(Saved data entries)
——
import Summits.RiemannHypothesis.RiemannHypothesis.Theorems.PfPersistenceDilatingLandauThetaLittlewood
import Summits.RiemannHypothesis.RiemannHypothesis.Theorems.PfPersistenceDilatingLandauWeightedConverse
import Summits.RiemannHypothesis.RiemannHypothesis.Theorems.PfPersistenceDilatingLandauWeightedLittlewood
import Summits.RiemannHypothesis.RiemannHypothesis.Theorems.PfPersistenceHalfLineBiasConverse
import Summits.RiemannHypothesis.RiemannHypothesis.Theorems.PfPersistenceHalfLineBiasSuzuki
import HarnessLib

/-!
# LANDAU — the table of record for the dilating `Λ`-family `{ψ, θ, S, B}`

Cell `pub-rhpf` (mechanism/rigidity campaign; **no RH claims**), CAND SEAT 7 gen 8, CASE-DAG v6 §6
kernel target LANDAU: one citable declaration per face collecting, from the files of this series,
the words of the ONE-SIDED READER TABLE for the four dilating statistics

* `ψ(x) − x` (threshold scale `x^{1/2}`), `θ(x) − x` (same), `S(x) − 2√x` with
  `S(x) = Σ_{n ≤ x} Λ(n)/√n` (threshold scale `x^0`), and the half-line bias
  `B(x) = ∫_1^x S(u) du/u − 4√x` (threshold scale `x^0`):

(U) at the threshold scale the one-sided reader is FALSE for `ζ` (both sides for `ψ`, `θ`, `S`; lower
side for `B`) or EQUIVALENT to RH (upper side of `B`: Suzuki 2024); (E) for every `ε > 0` the
one-sided `x^{threshold+ε}` reader, either side, is EQUIVALENT to RH; (Q) above the threshold a
one-sided `x^σ` reader implies quasi-RH(`σ` resp. `1/2 + σ`) (files I/III of each face). So no member
of the family yields an RH-free-and-sound one-sided certificate: `landau_table`.

No new mathematics in this file (conjunction of landed theorems); sorry-free; `RiemannHypothesis`
occurs only inside the quoted `↔`/`→` statements.

References: [MontgomeryVaughan2007] Montgomery–Vaughan, *Multiplicative Number Theory I*, Thm. 13.1,
Thm. 15.3, Thm. 15.11; [Suzuki2024] M. Suzuki, Thm. 1; [Suzuki2023] M. Suzuki, Thm. 1.7.
-/

noncomputable section

-- the sub-problem path RiemannHypothesis/RiemannHypothesis duplicates a namespace (D-0017)
set_option linter.dupNamespace false

open Filter Topology Asymptotics
open scoped Chebyshev

namespace Summit.RiemannHypothesis.RiemannHypothesis.Theorems.PfPersistenceDilatingLandauTable

open Literature.NumberTheory.LFunctions
open Summit.RiemannHypothesis.RiemannHypothesis.Theorems.PfPersistenceDilatingLandau
open Summit.RiemannHypothesis.RiemannHypothesis.Theorems.PfPersistenceDilatingLandauTheta
open Summit.RiemannHypothesis.RiemannHypothesis.Theorems.PfPersistenceDilatingLandauThetaLittlewood
open Summit.RiemannHypothesis.RiemannHypothesis.Theorems.PfPersistenceDilatingLandauWeightedMellin
open Summit.RiemannHypothesis.RiemannHypothesis.Theorems.PfPersistenceDilatingLandauWeightedConverse
open Summit.RiemannHypothesis.RiemannHypothesis.Theorems.PfPersistenceDilatingLandauWeightedLittlewood
open Summit.RiemannHypothesis.RiemannHypothesis.Theorems.PfPersistenceHalfLineBiasMellin
open Summit.RiemannHypothesis.RiemannHypothesis.Theorems.PfPersistenceHalfLineBiasConverse
open Summit.RiemannHypothesis.RiemannHypothesis.Theorems.PfPersistenceHalfLineBiasSuzuki

/-- **`ψ`-face:** (U) both one-sided `A√x` readers of `ψ(x) − x` fail for `ζ` (Littlewood);
(E) RH ⟺ the upper, and ⟺ the lower, `x^{1/2+ε}`-∀ε reader. [cite: MontgomeryVaughan2007, Thm. 15.11, Thm. 15.3, Thm. 13.1] -/
theorem psi_face :
    (∀ A σ : ℝ, σ ≤ 1 / 2 → (¬ ∀ᶠ x in atTop, ψ x - x ≤ A * x ^ σ) ∧
        ¬ ∀ᶠ x in atTop, -(A * x ^ σ) ≤ ψ x - x) ∧
      (RiemannHypothesis ↔ ∀ ε : ℝ, 0 < ε → ∀ᶠ x in atTop, ψ x - x ≤ x ^ (1 / 2 + ε)) ∧
      (RiemannHypothesis ↔ ∀ ε : ℝ, 0 < ε → ∀ᶠ x in atTop, -(x ^ (1 / 2 + ε)) ≤ ψ x - x) :=
  ⟨fun A _ hσ ↦ ⟨not_eventually_psi_sub_le_mul_rpow_of_le_half A hσ,
      not_eventually_neg_mul_rpow_le_psi_sub_of_le_half A hσ⟩,
    riemannHypothesis_iff_psi_upper_eps, riemannHypothesis_iff_psi_lower_eps⟩

/-- **`θ`-face:** (U) both one-sided `A√x` readers of `θ(x) − x` fail for `ζ`, in particular the prime
deficit `θ(x) ≤ x` fails infinitely often although it would imply RH; (E) RH ⟺ either
`x^{1/2+ε}`-∀ε reader. [cite: MontgomeryVaughan2007, Thm. 15.11, Thm. 15.3, Thm. 13.1] -/
theorem theta_face :
    (∀ A σ : ℝ, σ ≤ 1 / 2 → (¬ ∀ᶠ x in atTop, θ x - x ≤ A * x ^ σ) ∧
        ¬ ∀ᶠ x in atTop, -(A * x ^ σ) ≤ θ x - x) ∧
      ((¬ ∀ᶠ x in atTop, θ x ≤ x) ∧ ((∀ᶠ x in atTop, θ x ≤ x) → RiemannHypothesis)) ∧
      (RiemannHypothesis ↔ ∀ ε : ℝ, 0 < ε → ∀ᶠ x in atTop, θ x - x ≤ x ^ (1 / 2 + ε)) ∧
      (RiemannHypothesis ↔ ∀ ε : ℝ, 0 < ε → ∀ᶠ x in atTop, -(x ^ (1 / 2 + ε)) ≤ θ x - x) :=
  ⟨fun A _ hσ ↦ ⟨not_eventually_theta_sub_le_mul_rpow_of_le_half A hσ,
      not_eventually_theta_lower_of_le_half A hσ⟩,
    ⟨not_eventually_theta_le_self, riemannHypothesis_of_theta_le_self⟩,
    riemannHypothesis_iff_theta_upper_eps, riemannHypothesis_iff_theta_lower_eps⟩

/-- **`S`-face** (`S(x) = Σ_{n ≤ x} Λ(n)/√n`, `wpsiErr x = S(x) − 2√x`): (U) both one-sided `O(1)`
readers fail for `ζ` although each would imply RH; (E) RH ⟺ either `x^ε`-∀ε reader ⟺
`S(x) − 2√x = O(log² x)`. [cite: MontgomeryVaughan2007, Thm. 15.11, Thm. 15.3, Thm. 13.1] -/
theorem weighted_face :
    (∀ A : ℝ, (¬ ∀ᶠ x in atTop, wpsi x ≤ 2 * x ^ (1 / 2 : ℝ) + A) ∧
        (¬ ∀ᶠ x in atTop, 2 * x ^ (1 / 2 : ℝ) - A ≤ wpsi x) ∧
        ((∀ᶠ x in atTop, wpsi x ≤ 2 * x ^ (1 / 2 : ℝ) + A) → RiemannHypothesis) ∧
        ((∀ᶠ x in atTop, 2 * x ^ (1 / 2 : ℝ) - A ≤ wpsi x) → RiemannHypothesis)) ∧
      (RiemannHypothesis ↔ ∀ ε : ℝ, 0 < ε → ∀ᶠ x in atTop, wpsiErr x ≤ x ^ ε) ∧
      (RiemannHypothesis ↔ ∀ ε : ℝ, 0 < ε → ∀ᶠ x in atTop, -x ^ ε ≤ wpsiErr x) ∧
      (RiemannHypothesis ↔ wpsiErr =O[atTop] fun x ↦ Real.log x ^ 2) :=
  ⟨wpsi_bdd_readers, riemannHypothesis_iff_wpsi_upper_eps, riemannHypothesis_iff_wpsi_lower_eps,
    riemannHypothesis_iff_wpsiErr_isBigO_log_sq⟩

/-- **`B`-face** (half-line bias `hlb x = B(x)`, Suzuki's `chebyshevHalfLineBias` for `x > 0`, and the
screw function `Ψ`): (U) the lower `O(1)` reader fails for `ζ` (unconditionally `lim inf B = −∞`),
the upper `O(1)` reader is EQUIVALENT to RH (Suzuki 2024, Thm. 1, discharged), as are
`Ψ` eventually bounded above / below; (E) RH ⟺ either `x^ε`-∀ε reader.
[cite: Suzuki2024, Thm. 1; Suzuki2023, Thm. 1.7; MontgomeryVaughan2007, Thm. 15.3, Thm. 13.1] -/
theorem bias_face :
    ((∀ A : ℝ, ¬ ∀ᶠ x in atTop, -A ≤ hlb x) ∧
        ∀ A : ℝ, ((∀ᶠ x in atTop, hlb x ≤ A) ↔ RiemannHypothesis)) ∧
      (RiemannHypothesis ↔ ∀ᶠ x in atTop, chebyshevHalfLineBias x ≤ 0) ∧
      (RiemannHypothesis ↔ ∀ ε : ℝ, 0 < ε → ∀ᶠ x in atTop, hlb x ≤ x ^ ε) ∧
      (RiemannHypothesis ↔ ∀ ε : ℝ, 0 < ε → ∀ᶠ x in atTop, -x ^ ε ≤ hlb x) ∧
      (RiemannHypothesis ↔ ∃ M : ℝ, ∀ᶠ t in atTop, -M ≤ zetaScrew t) ∧
      (RiemannHypothesis ↔ ∃ A : ℝ, ∀ᶠ t in atTop, zetaScrew t ≤ A) :=
  ⟨hlb_bdd_readers, riemannHypothesis_iff_chebyshevHalfLineBias_eventually_nonpos,
    riemannHypothesis_iff_hlb_upper_eps, riemannHypothesis_iff_hlb_lower_eps,
    zetaScrew_readers.1, zetaScrew_readers.2.1⟩

/-- **LANDAU, table of record** for the dilating `Λ`-family `{ψ, θ, S, B}`: the four faces together.
Every one-sided power-scale reader of every member is RH-graded — false or RH-equivalent at its
threshold scale, RH-equivalent at the `∀ε` scale — hence never an RH-free certificate.
[cite: MontgomeryVaughan2007, Thm. 13.1, Thm. 15.3, Thm. 15.11; Suzuki2024, Thm. 1] -/
theorem landau_table :
    ((∀ A σ : ℝ, σ ≤ 1 / 2 → (¬ ∀ᶠ x in atTop, ψ x - x ≤ A * x ^ σ) ∧
        ¬ ∀ᶠ x in atTop, -(A * x ^ σ) ≤ ψ x - x) ∧
      (RiemannHypothesis ↔ ∀ ε : ℝ, 0 < ε → ∀ᶠ x in atTop, ψ x - x ≤ x ^ (1 / 2 + ε))) ∧
    ((∀ A σ : ℝ, σ ≤ 1 / 2 → (¬ ∀ᶠ x in atTop, θ x - x ≤ A * x ^ σ) ∧
        ¬ ∀ᶠ x in atTop, -(A * x ^ σ) ≤ θ x - x) ∧
      (RiemannHypothesis ↔ ∀ ε : ℝ, 0 < ε → ∀ᶠ x in atTop, θ x - x ≤ x ^ (1 / 2 + ε))) ∧
    ((∀ A : ℝ, (¬ ∀ᶠ x in atTop, wpsi x ≤ 2 * x ^ (1 / 2 : ℝ) + A) ∧
        ¬ ∀ᶠ x in atTop, 2 * x ^ (1 / 2 : ℝ) - A ≤ wpsi x) ∧
      (RiemannHypothesis ↔ wpsiErr =O[atTop] fun x ↦ Real.log x ^ 2)) ∧
    ((∀ A : ℝ, ¬ ∀ᶠ x in atTop, -A ≤ hlb x) ∧
      (∀ A : ℝ, ((∀ᶠ x in atTop, hlb x ≤ A) ↔ RiemannHypothesis)) ∧
      (RiemannHypothesis ↔ ∃ A : ℝ, ∀ᶠ t in atTop, zetaScrew t ≤ A)) :=
  ⟨⟨psi_face.1, psi_face.2.1⟩, ⟨theta_face.1, theta_face.2.2.1⟩,
    ⟨fun A ↦ ⟨(weighted_face.1 A).1, (weighted_face.1 A).2.1⟩, weighted_face.2.2.2⟩,
    ⟨bias_face.1.1, bias_face.1.2, bias_face.2.2.2.2.2⟩⟩

end Summit.RiemannHypothesis.RiemannHypothesis.Theorems.PfPersistenceDilatingLandauTable

end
——
**What the task asks**
Which lines above contain "PfPersistenceDilatingLandauWeightedConverse"? Show each of them.

**Written answer**
import Summits.RiemannHypothesis.RiemannHypothesis.Theorems.PfPersistenceDilatingLandauWeightedConverse
open Summit.RiemannHypothesis.RiemannHypothesis.Theorems.PfPersistenceDilatingLandauWeightedConverse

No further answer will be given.